Exercise description — Here is the task for the records below: repeat exactly the lines from the one with "have hσ3 : 0 ≤ σ ^ 3 := by positivity" to the one with "ℝ, η₀ ≤ σ ^ 3 →", both included, and nothing else.

Records shown —
━━━━━━━━━━

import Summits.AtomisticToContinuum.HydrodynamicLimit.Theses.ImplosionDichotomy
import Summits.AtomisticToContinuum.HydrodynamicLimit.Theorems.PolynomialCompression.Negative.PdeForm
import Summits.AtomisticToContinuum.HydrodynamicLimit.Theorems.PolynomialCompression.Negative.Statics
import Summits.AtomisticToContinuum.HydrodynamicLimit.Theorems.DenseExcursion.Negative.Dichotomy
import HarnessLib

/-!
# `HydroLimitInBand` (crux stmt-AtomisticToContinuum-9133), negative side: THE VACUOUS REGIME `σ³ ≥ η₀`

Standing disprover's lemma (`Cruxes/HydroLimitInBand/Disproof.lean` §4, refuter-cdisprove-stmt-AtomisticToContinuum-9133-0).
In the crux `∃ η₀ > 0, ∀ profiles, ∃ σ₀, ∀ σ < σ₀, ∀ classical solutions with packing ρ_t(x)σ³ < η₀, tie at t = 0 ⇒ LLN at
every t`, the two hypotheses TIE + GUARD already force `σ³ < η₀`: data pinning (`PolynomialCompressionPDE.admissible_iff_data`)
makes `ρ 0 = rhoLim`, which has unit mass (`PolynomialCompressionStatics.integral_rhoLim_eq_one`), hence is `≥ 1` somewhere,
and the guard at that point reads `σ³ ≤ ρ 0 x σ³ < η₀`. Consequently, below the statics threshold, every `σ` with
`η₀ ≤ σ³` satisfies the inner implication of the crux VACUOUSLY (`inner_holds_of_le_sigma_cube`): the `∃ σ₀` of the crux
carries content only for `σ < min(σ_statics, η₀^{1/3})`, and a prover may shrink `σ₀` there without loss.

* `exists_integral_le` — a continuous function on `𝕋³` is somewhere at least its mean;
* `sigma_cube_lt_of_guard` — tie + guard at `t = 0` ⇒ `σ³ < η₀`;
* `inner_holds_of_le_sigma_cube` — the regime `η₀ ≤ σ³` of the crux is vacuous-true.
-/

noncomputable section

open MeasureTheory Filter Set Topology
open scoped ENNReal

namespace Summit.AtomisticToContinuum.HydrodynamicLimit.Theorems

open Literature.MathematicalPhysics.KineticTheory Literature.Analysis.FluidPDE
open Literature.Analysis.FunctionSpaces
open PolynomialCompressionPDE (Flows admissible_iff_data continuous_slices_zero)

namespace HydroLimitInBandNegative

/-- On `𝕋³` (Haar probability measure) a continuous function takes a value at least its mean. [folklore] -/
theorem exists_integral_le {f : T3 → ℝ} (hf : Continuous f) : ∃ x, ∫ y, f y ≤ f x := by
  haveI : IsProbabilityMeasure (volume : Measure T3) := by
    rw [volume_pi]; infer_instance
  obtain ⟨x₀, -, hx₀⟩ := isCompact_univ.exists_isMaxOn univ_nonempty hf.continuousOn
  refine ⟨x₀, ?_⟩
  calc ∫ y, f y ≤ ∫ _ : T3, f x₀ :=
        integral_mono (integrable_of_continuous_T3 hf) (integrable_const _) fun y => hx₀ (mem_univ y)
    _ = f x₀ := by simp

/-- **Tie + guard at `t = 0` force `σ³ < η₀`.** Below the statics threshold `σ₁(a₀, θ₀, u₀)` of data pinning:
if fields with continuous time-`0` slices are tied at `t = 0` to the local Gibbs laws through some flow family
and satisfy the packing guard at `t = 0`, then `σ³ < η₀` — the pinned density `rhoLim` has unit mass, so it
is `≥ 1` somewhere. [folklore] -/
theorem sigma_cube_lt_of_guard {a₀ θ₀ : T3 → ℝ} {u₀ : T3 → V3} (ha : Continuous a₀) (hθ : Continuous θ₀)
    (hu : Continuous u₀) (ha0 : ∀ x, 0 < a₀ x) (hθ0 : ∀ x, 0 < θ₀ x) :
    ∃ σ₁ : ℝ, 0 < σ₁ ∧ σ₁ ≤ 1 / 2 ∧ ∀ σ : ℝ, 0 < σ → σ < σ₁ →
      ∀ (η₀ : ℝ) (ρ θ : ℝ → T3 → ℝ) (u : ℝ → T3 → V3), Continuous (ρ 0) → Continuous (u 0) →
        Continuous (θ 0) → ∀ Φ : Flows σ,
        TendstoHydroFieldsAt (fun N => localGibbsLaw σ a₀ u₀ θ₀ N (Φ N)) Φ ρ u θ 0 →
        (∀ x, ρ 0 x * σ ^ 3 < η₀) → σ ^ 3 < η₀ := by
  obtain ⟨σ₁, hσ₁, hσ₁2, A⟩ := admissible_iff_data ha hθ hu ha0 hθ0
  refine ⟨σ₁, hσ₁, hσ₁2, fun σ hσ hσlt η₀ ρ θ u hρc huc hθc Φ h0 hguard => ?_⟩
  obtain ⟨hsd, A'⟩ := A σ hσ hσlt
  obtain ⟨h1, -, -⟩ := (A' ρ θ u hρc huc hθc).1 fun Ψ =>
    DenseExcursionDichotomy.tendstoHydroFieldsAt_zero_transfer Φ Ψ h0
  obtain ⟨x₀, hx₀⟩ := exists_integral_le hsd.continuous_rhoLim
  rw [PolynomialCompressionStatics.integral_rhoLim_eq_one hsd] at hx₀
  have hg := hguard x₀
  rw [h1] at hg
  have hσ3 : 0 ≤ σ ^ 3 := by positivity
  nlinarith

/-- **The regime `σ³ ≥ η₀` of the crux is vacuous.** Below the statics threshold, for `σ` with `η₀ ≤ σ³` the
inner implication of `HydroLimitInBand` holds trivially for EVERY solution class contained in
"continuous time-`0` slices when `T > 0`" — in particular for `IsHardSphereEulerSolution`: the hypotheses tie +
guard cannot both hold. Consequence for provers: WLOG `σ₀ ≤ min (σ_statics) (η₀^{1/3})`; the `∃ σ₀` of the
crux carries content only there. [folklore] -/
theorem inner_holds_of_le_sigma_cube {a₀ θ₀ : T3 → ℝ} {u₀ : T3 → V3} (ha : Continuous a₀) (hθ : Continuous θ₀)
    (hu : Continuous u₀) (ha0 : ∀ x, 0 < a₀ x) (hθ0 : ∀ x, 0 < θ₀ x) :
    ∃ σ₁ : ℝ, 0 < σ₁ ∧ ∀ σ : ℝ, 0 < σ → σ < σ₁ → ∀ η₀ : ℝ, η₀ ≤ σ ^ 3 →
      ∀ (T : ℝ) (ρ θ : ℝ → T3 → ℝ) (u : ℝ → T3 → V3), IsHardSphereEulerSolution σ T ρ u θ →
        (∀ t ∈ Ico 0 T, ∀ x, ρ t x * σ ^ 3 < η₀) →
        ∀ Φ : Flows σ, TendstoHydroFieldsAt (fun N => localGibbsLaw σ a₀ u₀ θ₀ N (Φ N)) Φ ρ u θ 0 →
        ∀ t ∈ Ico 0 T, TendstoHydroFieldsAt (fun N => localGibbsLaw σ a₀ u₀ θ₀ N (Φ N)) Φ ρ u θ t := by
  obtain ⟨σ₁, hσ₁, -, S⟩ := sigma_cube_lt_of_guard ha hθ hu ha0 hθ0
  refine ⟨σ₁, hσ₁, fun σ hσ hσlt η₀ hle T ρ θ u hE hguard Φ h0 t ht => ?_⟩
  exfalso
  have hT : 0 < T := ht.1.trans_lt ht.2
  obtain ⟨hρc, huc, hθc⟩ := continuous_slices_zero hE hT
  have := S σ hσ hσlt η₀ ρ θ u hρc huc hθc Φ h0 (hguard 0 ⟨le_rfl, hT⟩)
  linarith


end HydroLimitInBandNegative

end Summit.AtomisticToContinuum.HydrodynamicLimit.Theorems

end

━━━━━━━━━━

Answer to the problem —
  have hσ3 : 0 ≤ σ ^ 3 := by positivity
  nlinarith

/-- **The regime `σ³ ≥ η₀` of the crux is vacuous.** Below the statics threshold, for `σ` with `η₀ ≤ σ³` the
inner implication of `HydroLimitInBand` holds trivially for EVERY solution class contained in
"continuous time-`0` slices when `T > 0`" — in particular for `IsHardSphereEulerSolution`: the hypotheses tie +
guard cannot both hold. Consequence for provers: WLOG `σ₀ ≤ min (σ_statics) (η₀^{1/3})`; the `∃ σ₀` of the
crux carries content only there. [folklore] -/
theorem inner_holds_of_le_sigma_cube {a₀ θ₀ : T3 → ℝ} {u₀ : T3 → V3} (ha : Continuous a₀) (hθ : Continuous θ₀)
    (hu : Continuous u₀) (ha0 : ∀ x, 0 < a₀ x) (hθ0 : ∀ x, 0 < θ₀ x) :
    ∃ σ₁ : ℝ, 0 < σ₁ ∧ ∀ σ : ℝ, 0 < σ → σ < σ₁ → ∀ η₀ : ℝ, η₀ ≤ σ ^ 3 →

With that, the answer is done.